(Stored data)

/-- **`Φ(X₁ ∪ X₂, φ, ξ) = Φ(X₁, φ, ξ) Φ(X₂, φ, ξ)`** for disjoint `k`-polymers on which `K` is
cross-multiplicative. [cite: AdamsBuchholzKoteckyMuller2019, Lemma 6.4 (5) ("the functional Φ factors on the scale k")] -/
theorem midK_union {s : ℕ} {X₁ X₂ : Finset (Fin d → ZMod M)} (hX₁ : IsPolymer s X₁)
    (hX₂ : IsPolymer s X₂) (hdis : Disjoint X₁ X₂)
    {I It K : Finset (Fin d → ZMod M) → ((Fin d → ZMod M) → ℝ) → 𝕜} {φ ξ : (Fin d → ZMod M) → ℝ}
    (hK : ∀ Y₁ ∈ polys s X₁, ∀ Y₂ ∈ polys s X₂, K (Y₁ ∪ Y₂) (φ + ξ) = K Y₁ (φ + ξ) * K Y₂ (φ + ξ)) :
    midK s I It K (X₁ ∪ X₂) φ ξ = midK s I It K X₁ φ ξ * midK s I It K X₂ φ ξ := by
  unfold midK
  refine pcirc_union_of_mul hX₁ hX₂ hdis (fun Y₁ hY₁ Y₂ hY₂ => bprod_union_of_mem_polys hdis _ hY₁ hY₂)
    fun Y₁ hY₁ Y₂ hY₂ => ?_
  have hd' : Disjoint Y₁ Y₂ :=
    disjoint_of_subset_left (mem_polys.1 hY₁).1 (disjoint_of_subset_right (mem_polys.1 hY₂).1 hdis)
  exact pcirc_union_of_mul (mem_polys.1 hY₁).2 (mem_polys.1 hY₂).2 hd'
    (fun Z₁ hZ₁ Z₂ hZ₂ => bprod_union_of_mem_polys hd' _ hZ₁ hZ₂)
    fun Z₁ hZ₁ Z₂ hZ₂ => hK Z₁ (polys_mono s (mem_polys.1 hY₁).1 hZ₁) Z₂ (polys_mono s (mem_polys.1 hY₂).1 hZ₂)

/-! ## `Φ(X, φ, ·)` as a function of the fluctuation field: locality and measurability -/

/-- **Gauge-locality of `ξ ↦ Φ(X, φ, ξ)`** on any `S` on which `I(B,·)` (`B ∈ 𝓑_k(X)`) and `K(Y,·)`
(`Y ∈ 𝓟_k(X)`) are local. [cite: AdamsBuchholzKoteckyMuller2019, Lemma 6.4 (5) (proof)] -/
theorem isGaugeLocal_midK_snd {𝔥 R : ℝ} {p : ℕ} {S : Finset (Fin d → ZMod M)} {s : ℕ}
    {I It K : Finset (Fin d → ZMod M) → ((Fin d → ZMod M) → ℝ) → 𝕜} {X : Finset (Fin d → ZMod M)}
    (hX : IsPolymer s X)
    (hI : ∀ B ∈ blocks s X, IsGaugeLocal (fieldGauge 𝔥 R p S) (I B))
    (hK : ∀ Y ∈ polys s X, IsGaugeLocal (fieldGauge 𝔥 R p S) (K Y)) (φ : (Fin d → ZMod M) → ℝ) :
    IsGaugeLocal (fieldGauge 𝔥 R p S) fun ξ => midK s I It K X φ ξ := by
  unfold midK
  have hblocks : ∀ Y ∈ polys s X, blocks s Y ⊆ blocks s X :=
    fun Y hY => blocks_mono s (mem_polys.1 hY).1
  have hsd : ∀ Y ∈ polys s X, X \ Y ∈ polys s X :=
    fun Y hY => mem_polys.2 ⟨sdiff_subset, hX.sdiff (mem_polys.1 hY).2⟩
  have shift : ∀ {F : ((Fin d → ZMod M) → ℝ) → 𝕜}, IsGaugeLocal (fieldGauge 𝔥 R p S) F →
      IsGaugeLocal (fieldGauge 𝔥 R p S) fun ξ => F (φ + ξ) := fun hF => by
    have := hF.comp_add_right (fieldGauge 𝔥 R p S) φ
    simpa only [add_comm] using this
  refine isGaugeLocal_pcirc _ (fun Y hY => isGaugeLocal_const _ _) ?_
  intro Y hY
  have hXY := hsd Y hY
  refine isGaugeLocal_pcirc _ (fun Z hZ => isGaugeLocal_bprod _ fun B hB => ?_) ?_
  · have hZX : Z ∈ polys s X := polys_mono s sdiff_subset hZ
    exact (shift (hI B (hblocks Z hZX hB))).op₂ _ (· - ·) (isGaugeLocal_const _ (1 : 𝕜))
  · intro Z hZ
    have hW : (X \ Y) \ Z ∈ polys s X :=
      mem_polys.2 ⟨sdiff_subset.trans sdiff_subset, (mem_polys.1 hXY).2.sdiff (mem_polys.1 hZ).2⟩
    exact shift (hK _ hW)
variable {N M : ℕ} {ℓ L : ℝ}
/-- verbatim skeleton object (interior parent). -/
abbrev IntP (k : ℕ) (c : SubIdx (2 ^ k)) : Prop := ∀ j : Fin 3, 1 ≤ (c j : ℕ) / 2 ∧ (c j : ℕ) / 2 + 2 ≤ 2 ^ (k - 1)
/-! ## Counting the wall cells: `#{c : ¬ IntP k c} ≤ 12 · 4^k` -/
/-- a fibre `{c | c j = b}` of `Fin 3 → Fin M` has at most `M²` elements (inject by restriction to the other two
coordinates). -/
theorem card_fiber_le (M : ℕ) (j : Fin 3) (b : Fin M) :
    (Finset.univ.filter fun c : SubIdx M => c j = b).card ≤ M ^ 2 := by
  classical
  have hcard : (Finset.univ : Finset (Fin 2 → Fin M)).card = M ^ 2 := by
    simp [Finset.card_univ, Fintype.card_pi, Finset.prod_const]
  rw [← hcard]
  refine Finset.card_le_card_of_injOn (fun c => c ∘ j.succAbove) (fun c _ => Finset.mem_coe.2 (Finset.mem_univ _)) ?_
  intro c hc c' hc' h
  have hcj : c j = b := (Finset.mem_filter.1 (Finset.mem_coe.1 hc)).2
  have hc'j : c' j = b := (Finset.mem_filter.1 (Finset.mem_coe.1 hc')).2
  funext i
  by_cases hij : i = j
  · rw [hij, hcj, hc'j]
  · obtain ⟨t, rfl⟩ := Fin.exists_succAbove_eq hij
    exact congrFun h t
/-- the boundary values of one coordinate: at most four of them. -/
theorem card_bvals_le (M : ℕ) :
    (Finset.univ.filter fun b : Fin M => (b : ℕ) ≤ 1 ∨ M ≤ (b : ℕ) + 2).card ≤ 4 := by
  classical
  have hsub : ∀ b ∈ (Finset.univ.filter fun b : Fin M => (b : ℕ) ≤ 1 ∨ M ≤ (b : ℕ) + 2),
      (fun b : Fin M => (b : ℕ)) b ∈ (({0, 1, M - 2, M - 1} : Finset ℕ) : Set ℕ) := by
    intro b hb
    have h := (Finset.mem_filter.1 hb).2
    have hbM : (b : ℕ) < M := b.isLt
    simp only [Finset.coe_insert, Finset.coe_singleton, Set.mem_insert_iff, Set.mem_singleton_iff]
    omega
  have hinj : Set.InjOn (fun b : Fin M => (b : ℕ))
      ((Finset.univ.filter fun b : Fin M => (b : ℕ) ≤ 1 ∨ M ≤ (b : ℕ) + 2) : Set (Fin M)) :=
    fun b _ b' _ h => Fin.ext h
  refine (Finset.card_le_card_of_injOn _ hsub hinj).trans ?_
  refine (Finset.card_insert_le _ _).trans ?_
  refine (Nat.add_le_add_right (Finset.card_insert_le _ _) 1).trans ?_
  refine (Nat.add_le_add_right (Nat.add_le_add_right (Finset.card_insert_le _ _) 1) 1).trans ?_
  simp
/-- cells with a non-interior parent, one coordinate at a time: `≤ 4M²`. -/
theorem card_bad_coord_le (M : ℕ) (j : Fin 3) :
    (Finset.univ.filter fun c : SubIdx M => (c j : ℕ) ≤ 1 ∨ M ≤ (c j : ℕ) + 2).card ≤ 4 * M ^ 2 := by
  classical
  set B := Finset.univ.filter fun b : Fin M => (b : ℕ) ≤ 1 ∨ M ≤ (b : ℕ) + 2 with hB
  have hsub : (Finset.univ.filter fun c : SubIdx M => (c j : ℕ) ≤ 1 ∨ M ≤ (c j : ℕ) + 2) ⊆
      B.biUnion fun b => Finset.univ.filter fun c : SubIdx M => c j = b := by
    intro c hc
    have h := (Finset.mem_filter.1 hc).2
    exact Finset.mem_biUnion.2 ⟨c j, Finset.mem_filter.2 ⟨Finset.mem_univ _, h⟩,
      Finset.mem_filter.2 ⟨Finset.mem_univ _, rfl⟩⟩
  calc (Finset.univ.filter fun c : SubIdx M => (c j : ℕ) ≤ 1 ∨ M ≤ (c j : ℕ) + 2).card
      ≤ (B.biUnion fun b => Finset.univ.filter fun c : SubIdx M => c j = b).card := Finset.card_le_card hsub
    _ ≤ ∑ b ∈ B, (Finset.univ.filter fun c : SubIdx M => c j = b).card := Finset.card_biUnion_le
    _ ≤ ∑ _b ∈ B, M ^ 2 := Finset.sum_le_sum fun b _ => card_fiber_le M j b
    _ = B.card * M ^ 2 := by rw [Finset.sum_const, smul_eq_mul]
    _ ≤ 4 * M ^ 2 := Nat.mul_le_mul_right _ (card_bvals_le M)
/-- **the wall-layer count**: at most `12 · 4^k` level-`k` cells have a non-interior parent. -/
theorem card_wall_le (k : ℕ) :
    (Finset.univ.filter fun c : SubIdx (2 ^ k) => ¬ IntP k c).card ≤ 12 * 4 ^ k := by
  classical
  rcases Nat.eq_zero_or_pos k with rfl | hk
  · -- one cell
    calc (Finset.univ.filter fun c : SubIdx (2 ^ 0) => ¬ IntP 0 c).card ≤ (Finset.univ : Finset (SubIdx (2 ^ 0))).card :=
          Finset.card_filter_le _ _
      _ = 1 := by simp
      _ ≤ 12 * 4 ^ 0 := by norm_num
  · set M := 2 ^ k with hM
    have hM2 : M = 2 * 2 ^ (k - 1) := by
      rw [hM, ← pow_succ']; congr 1; omega
    have hsub : (Finset.univ.filter fun c : SubIdx M => ¬ IntP k c) ⊆
        (Finset.univ : Finset (Fin 3)).biUnion fun j =>
          Finset.univ.filter fun c : SubIdx M => (c j : ℕ) ≤ 1 ∨ M ≤ (c j : ℕ) + 2 := by
      intro c hc
      have h := (Finset.mem_filter.1 hc).2
      simp only [IntP, not_forall, not_and_or, not_le] at h
      obtain ⟨j, hj⟩ := h
      refine Finset.mem_biUnion.2 ⟨j, Finset.mem_univ _, Finset.mem_filter.2 ⟨Finset.mem_univ _, ?_⟩⟩
      rcases hj with hj | hj <;> omega
    calc (Finset.univ.filter fun c : SubIdx M => ¬ IntP k c).card
        ≤ ((Finset.univ : Finset (Fin 3)).biUnion fun j =>
            Finset.univ.filter fun c : SubIdx M => (c j : ℕ) ≤ 1 ∨ M ≤ (c j : ℕ) + 2).card := Finset.card_le_card hsub
      _ ≤ ∑ j : Fin 3, (Finset.univ.filter fun c : SubIdx M => (c j : ℕ) ≤ 1 ∨ M ≤ (c j : ℕ) + 2).card :=
          Finset.card_biUnion_le
      _ ≤ ∑ _j : Fin 3, 4 * M ^ 2 := Finset.sum_le_sum fun j _ => card_bad_coord_le M j
      _ = 12 * 4 ^ k := by
          rw [Finset.sum_const, Finset.card_univ, Fintype.card_fin, smul_eq_mul, hM, ← pow_mul,
            show (2 : ℕ) ^ (k * 2) = 4 ^ k by rw [mul_comm, pow_mul]; norm_num]
          ring
/-! ## Packing in one cell -/
/-- two points of one cell are `< 2ℓ` apart. -/
theorem dist_lt_of_mem_subCell (hℓ : 0 < ℓ) (c : SubIdx M) {x y : Space} (hx : x ∈ subCell ℓ c)
    (hy : y ∈ subCell ℓ c) : dist x y < 2 * ℓ := by
  have hsq : dist x y ^ 2 < (2 * ℓ) ^ 2 := by
    rw [dist_sq_eq_sum_coord]
    have hj : ∀ j : Fin 3, (x j - y j) ^ 2 < ℓ ^ 2 := fun j => by
      have h1 := (mem_subCell.1 hx) j
      have h2 := (mem_subCell.1 hy) j
      have h : |x j - y j| < ℓ := by rw [abs_lt]; constructor <;> linarith [h1.1, h1.2, h2.1, h2.2]
      exact sq_lt_sq' (by linarith [(abs_lt.1 h).1]) (abs_lt.1 h).2
    calc ∑ j : Fin 3, (x j - y j) ^ 2 < ∑ _j : Fin 3, ℓ ^ 2 :=
          Finset.sum_lt_sum_of_nonempty Finset.univ_nonempty fun j _ => hj j
      _ = 3 * ℓ ^ 2 := by simp
      _ ≤ (2 * ℓ) ^ 2 := by nlinarith
  exact lt_of_pow_lt_pow_left₀ 2 (by positivity) hsq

Work instruction » A single number is required: the count of lines in the records that include the string "cells".

Written response » 3